* **Instructions to follow**
Return all of the data exactly as given.

** Material shown follows **

import Literature.AlgebraicGeometry.Resolution.PointBlowupResidueInequality
import Literature.AlgebraicGeometry.Resolution.CentreBlowupMohStability
import HarnessLib

/-!
# Hauser–Perlega's condition (4) in the tree's typed form, and all necessary conditions for an
  increase of the shade at order `pᵉ` under Moh-permissible coordinate centres of any dimension

Topic: `Literature/AlgebraicGeometry/Resolution`. Reproduction (cell `pub-hironaka`, unit
`b2b-hironaka-cp4`, DIM-4 CENSUS gen 16; sequel of `PointBlowupResidueInequality.lean` (points) and
`CentreBlowupMohStability.lean` (the coordinate-centre model `CentreBlowup` of
`PointBlowupShadeCentres.lean`, `e = 1`)) of two remaining pieces of

* H. Hauser, S. Perlega, *Characterizing the increase of the residual order under blowup in
  positive characteristic*, Publ. RIMS **55** (2019) 835–857 [HauserPerlega2019PRIMS], §3 Theorem —
  stated for "a completed local blowup `π : R → R′` … permissible with respect to `J` and `D` with
  center `Z`", the centre being `P = (z, x_i : i ∈ S)` for a subset `S ⊇ T` of the variables (§2:
  "`x_i ↦ x₁x_i` for `i ∈ S∖T`, `x_i ↦ x_i` for `i ∉ S`"), i.e. for permissible COORDINATE CENTRES
  of any dimension, not only points; assertion (4) "`ord^{mod pᵉ}_{Q_T} F > u`";
* T. T. Moh, *On a stability theorem for local uniformization in characteristic `p`*, Publ. RIMS
  **23** (1987) 965–973 [Moh1987], whose Stability Theorem (p. 966) is about "a permissible blowup
  with center `P`" ("Definition. An ideal `P` is said to be a permissible center if there is a
  system of parameters `(y₁,…,y_n)` such that (1) all `x_i`'s with `m_i ≠ 0` are among them, (2) a
  part of them generate `P`, (3) `F ∈ P^d` where `d = ord F`", p. 967);
* H. Hauser, *On the problem of resolution of singularities in positive characteristic*, Bull. AMS
  **47** (2010) [Hauser2010], §I p. 23: "It is checked by computation that the condition
  `ord^p_z P⁺ ≥ k + 1` on `P⁺` is a prerequisite for the occurence of a kangaroo point as in the
  theorem", for the sheared polynomial `P⁺(y) = P(y + t·y_m)` cleaned of its `p`-th power monomials
  — the tree's `Hauser2010.shear`, `Hauser2010.pOrderAwayFrom` and the predicate
  `HauserPerlega2019.Condition4` of `PointBlowupShadeCentres.lean` ("A PREDICATE; 'kangaroo point ⇒
  (4)' is the printed theorem and is not asserted here"). NOTE on the numbering: this ORDER
  PREREQUISITE is what [HP19 PRIMS] call assertion (4); Hauser's own §G Kangaroo Theorem condition (4)
  (p. 18: "The initial form of `g` equals, up to linear coordinate changes and multiplication by `p`th
  powers, a specific homogeneous polynomial, called oblique, which is unique for each choice of `p`,
  `r` and degree") is an existence-and-uniqueness / normal-form statement which is NOT asserted in
  the tree; wherever this file says "(4)" it means [HP19 PRIMS] (4) = the §I prerequisite.

## What is proved

§1 (points, every natural `q`, no cleanness): **`PointBlowup.condition4_of_shadeIncreases`** — if
the shade increases at the point `b` of the `y_j`-chart (`ord₀ F = o ≥ q`, `y^r ∣ F`), then
`HauserPerlega2019.Condition4 q j b s` holds: `u = o − Σ_{i∈T} r_i <
ord^{mod q}_{≠ j}(shear_{j,b}(In F))` — the tree's own typing of [HP19 PRIMS] (4) = the order
prerequisite of [Ha10] §I p. 23, now a theorem. It is the statement `PointBlowup.dvd_of_shadeIncreases_of_mem_support_dehomog` of
`PointBlowupResidueInequality.lean` transported along the identity `(shear_{j,b} P)(y_j ↦ 1) =
Φ_{j,b}(P)` (private lemma `flat_shear`) for the homogeneous `P = In F` (the monomials of
`shear_{j,b} P` are `y^m·y_j^{o−|m|}` for the monomials `y^m` of `Φ_{j,b}(P)`, private lemma
`coeff_erase_dehomog_eq_of_mem_support_shear`).

§2 (Moh-permissible coordinate centres `C_S = {x = 0, y_i = 0 (i ∈ S)}`, `j ∈ S`, points `b` of the
fibre over the origin — `b_j = 0`, `b_i = 0` off `S` —, permissibility as in
`CentreBlowupMohStability.lean`: every monomial `y^d` of `F` has `degIn S d ≥ q` and
`degIn S d ≥ degIn S r + shade`): **`CentreBlowup.shadeIncreases_toState_of_shadeIncreases`** — an
increase of the shade under the blow-up of `C_S` at `(j, b)` implies an increase under the POINT
blow-up at the same `(j, b)` (the comparison `CentreBlowup.shade_step_le_shade_pointStep`, valid for
every natural `q`); hence EVERY necessary condition proved for points holds verbatim for centres,
every `e`, every dimension: `CentreBlowup.mohBound_pow` (Moh's one-blow-up bound `+p^{e−1}` for
permissible coordinate centres of any dimension — the printed generality of [Moh87] p. 966),
`CentreBlowup.dvd_of_shadeIncreases` ((2): `q ∣ ord₀ F`, any natural `q`),
`CentreBlowup.shade_step_le_of_pow_witness` (a `q`-witness forbids an increase under every
permissible coordinate centre), `CentreBlowup.pow_dvd_apply_of_shadeIncreases_of_nonexceptional`
((7) in fixed coordinates), `CentreBlowup.residueInequality_of_shadeIncreases` /
`…_of_clean` ((6)), `CentreBlowup.exists_two_lost_of_shadeIncreases` (Comment (d)),
`CentreBlowup.condition4_of_shadeIncreases` ((4)).

§3 (appended 2026-08-27): OFF THE CENTRE the exponents of every initial monomial are frozen at the
recorded multiplicities by Moh-permissibility (`CentreBlowup.apply_eq_r_of_not_mem_of_perm`), so (7)
holds there AS WORDED for the divisor's multiplicities: **`CentreBlowup.pow_dvd_r_of_shadeIncreases_of_not_mem`**
(increase ⇒ `pᵉ ∣ r_i` for every `i ∉ S`) and its contrapositive
**`CentreBlowup.mem_of_shadeIncreases_of_not_pow_dvd`** ("the center is contained in every component
whose multiplicity is not a multiple of `pᵉ`" — the wording of Hironaka's 2011 Prop 33.1 (1), context);
`CentreBlowup.pow_dvd_apply_of_shadeIncreases_of_kept` ((7) in the tangent cone for every kept
variable, exceptional or not).

## What is NOT proved here (scope, honest)

* Only COORDINATE centres through the origin in the given variables and only points of the fibre
  over the origin (the reading notes of `CentreBlowupMohStability.lean` apply verbatim: Moh's centres
  are coordinate in HIS adapted parameters; no re-coordinatisation is modelled); the converse
  Comment (g); the sequence statements of `PointBlowupResidueInequality.lean` §5 for mixed
  centre/point sequences (the comparison is one-step).
* Nothing here is a statement about resolution of singularities; census value only (row O5 of the
  dimension-4 census of `pub-hironaka`: "Taking larger centers would prevent the phenomenon from
  happening" ([HauserPerlega2019, §1]) concerns the long-run behaviour at `e ≥ 3`; for ONE blow-up,
  a larger Moh-permissible coordinate centre satisfies every necessary condition a point blow-up
  does, at every `e`, in every dimension — kernel-checked).

AI-assisted formalisation (pub-hironaka cell); the informal gloss above is the cell's reading of
the cited pages, the Lean statements are what is certified.
-/

noncomputable section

** End of Material shown **

* **Response box**
import Literature.AlgebraicGeometry.Resolution.PointBlowupResidueInequality
import Literature.AlgebraicGeometry.Resolution.CentreBlowupMohStability
import HarnessLib

/-!
# Hauser–Perlega's condition (4) in the tree's typed form, and all necessary conditions for an
  increase of the shade at order `pᵉ` under Moh-permissible coordinate centres of any dimension

Topic: `Literature/AlgebraicGeometry/Resolution`. Reproduction (cell `pub-hironaka`, unit
`b2b-hironaka-cp4`, DIM-4 CENSUS gen 16; sequel of `PointBlowupResidueInequality.lean` (points) and
`CentreBlowupMohStability.lean` (the coordinate-centre model `CentreBlowup` of
`PointBlowupShadeCentres.lean`, `e = 1`)) of two remaining pieces of

* H. Hauser, S. Perlega, *Characterizing the increase of the residual order under blowup in
  positive characteristic*, Publ. RIMS **55** (2019) 835–857 [HauserPerlega2019PRIMS], §3 Theorem —
  stated for "a completed local blowup `π : R → R′` … permissible with respect to `J` and `D` with
  center `Z`", the centre being `P = (z, x_i : i ∈ S)` for a subset `S ⊇ T` of the variables (§2:
  "`x_i ↦ x₁x_i` for `i ∈ S∖T`, `x_i ↦ x_i` for `i ∉ S`"), i.e. for permissible COORDINATE CENTRES
  of any dimension, not only points; assertion (4) "`ord^{mod pᵉ}_{Q_T} F > u`";
* T. T. Moh, *On a stability theorem for local uniformization in characteristic `p`*, Publ. RIMS
  **23** (1987) 965–973 [Moh1987], whose Stability Theorem (p. 966) is about "a permissible blowup
  with center `P`" ("Definition. An ideal `P` is said to be a permissible center if there is a
  system of parameters `(y₁,…,y_n)` such that (1) all `x_i`'s with `m_i ≠ 0` are among them, (2) a
  part of them generate `P`, (3) `F ∈ P^d` where `d = ord F`", p. 967);
* H. Hauser, *On the problem of resolution of singularities in positive characteristic*, Bull. AMS
  **47** (2010) [Hauser2010], §I p. 23: "It is checked by computation that the condition
  `ord^p_z P⁺ ≥ k + 1` on `P⁺` is a prerequisite for the occurence of a kangaroo point as in the
  theorem", for the sheared polynomial `P⁺(y) = P(y + t·y_m)` cleaned of its `p`-th power monomials
  — the tree's `Hauser2010.shear`, `Hauser2010.pOrderAwayFrom` and the predicate
  `HauserPerlega2019.Condition4` of `PointBlowupShadeCentres.lean` ("A PREDICATE; 'kangaroo point ⇒
  (4)' is the printed theorem and is not asserted here"). NOTE on the numbering: this ORDER
  PREREQUISITE is what [HP19 PRIMS] call assertion (4); Hauser's own §G Kangaroo Theorem condition (4)
  (p. 18: "The initial form of `g` equals, up to linear coordinate changes and multiplication by `p`th
  powers, a specific homogeneous polynomial, called oblique, which is unique for each choice of `p`,
  `r` and degree") is an existence-and-uniqueness / normal-form statement which is NOT asserted in
  the tree; wherever this file says "(4)" it means [HP19 PRIMS] (4) = the §I prerequisite.

## What is proved

§1 (points, every natural `q`, no cleanness): **`PointBlowup.condition4_of_shadeIncreases`** — if
the shade increases at the point `b` of the `y_j`-chart (`ord₀ F = o ≥ q`, `y^r ∣ F`), then
`HauserPerlega2019.Condition4 q j b s` holds: `u = o − Σ_{i∈T} r_i <
ord^{mod q}_{≠ j}(shear_{j,b}(In F))` — the tree's own typing of [HP19 PRIMS] (4) = the order
prerequisite of [Ha10] §I p. 23, now a theorem. It is the statement `PointBlowup.dvd_of_shadeIncreases_of_mem_support_dehomog` of
`PointBlowupResidueInequality.lean` transported along the identity `(shear_{j,b} P)(y_j ↦ 1) =
Φ_{j,b}(P)` (private lemma `flat_shear`) for the homogeneous `P = In F` (the monomials of
`shear_{j,b} P` are `y^m·y_j^{o−|m|}` for the monomials `y^m` of `Φ_{j,b}(P)`, private lemma
`coeff_erase_dehomog_eq_of_mem_support_shear`).

§2 (Moh-permissible coordinate centres `C_S = {x = 0, y_i = 0 (i ∈ S)}`, `j ∈ S`, points `b` of the
fibre over the origin — `b_j = 0`, `b_i = 0` off `S` —, permissibility as in
`CentreBlowupMohStability.lean`: every monomial `y^d` of `F` has `degIn S d ≥ q` and
`degIn S d ≥ degIn S r + shade`): **`CentreBlowup.shadeIncreases_toState_of_shadeIncreases`** — an
increase of the shade under the blow-up of `C_S` at `(j, b)` implies an increase under the POINT
blow-up at the same `(j, b)` (the comparison `CentreBlowup.shade_step_le_shade_pointStep`, valid for
every natural `q`); hence EVERY necessary condition proved for points holds verbatim for centres,
every `e`, every dimension: `CentreBlowup.mohBound_pow` (Moh's one-blow-up bound `+p^{e−1}` for
permissible coordinate centres of any dimension — the printed generality of [Moh87] p. 966),
`CentreBlowup.dvd_of_shadeIncreases` ((2): `q ∣ ord₀ F`, any natural `q`),
`CentreBlowup.shade_step_le_of_pow_witness` (a `q`-witness forbids an increase under every
permissible coordinate centre), `CentreBlowup.pow_dvd_apply_of_shadeIncreases_of_nonexceptional`
((7) in fixed coordinates), `CentreBlowup.residueInequality_of_shadeIncreases` /
`…_of_clean` ((6)), `CentreBlowup.exists_two_lost_of_shadeIncreases` (Comment (d)),
`CentreBlowup.condition4_of_shadeIncreases` ((4)).

§3 (appended 2026-08-27): OFF THE CENTRE the exponents of every initial monomial are frozen at the
recorded multiplicities by Moh-permissibility (`CentreBlowup.apply_eq_r_of_not_mem_of_perm`), so (7)
holds there AS WORDED for the divisor's multiplicities: **`CentreBlowup.pow_dvd_r_of_shadeIncreases_of_not_mem`**
(increase ⇒ `pᵉ ∣ r_i` for every `i ∉ S`) and its contrapositive
**`CentreBlowup.mem_of_shadeIncreases_of_not_pow_dvd`** ("the center is contained in every component
whose multiplicity is not a multiple of `pᵉ`" — the wording of Hironaka's 2011 Prop 33.1 (1), context);
`CentreBlowup.pow_dvd_apply_of_shadeIncreases_of_kept` ((7) in the tangent cone for every kept
variable, exceptional or not).

## What is NOT proved here (scope, honest)

* Only COORDINATE centres through the origin in the given variables and only points of the fibre
  over the origin (the reading notes of `CentreBlowupMohStability.lean` apply verbatim: Moh's centres
  are coordinate in HIS adapted parameters; no re-coordinatisation is modelled); the converse
  Comment (g); the sequence statements of `PointBlowupResidueInequality.lean` §5 for mixed
  centre/point sequences (the comparison is one-step).
* Nothing here is a statement about resolution of singularities; census value only (row O5 of the
  dimension-4 census of `pub-hironaka`: "Taking larger centers would prevent the phenomenon from
  happening" ([HauserPerlega2019, §1]) concerns the long-run behaviour at `e ≥ 3`; for ONE blow-up,
  a larger Moh-permissible coordinate centre satisfies every necessary condition a point blow-up
  does, at every `e`, in every dimension — kernel-checked).

AI-assisted formalisation (pub-hironaka cell); the informal gloss above is the cell's reading of
the cited pages, the Lean statements are what is certified.
-/

noncomputable section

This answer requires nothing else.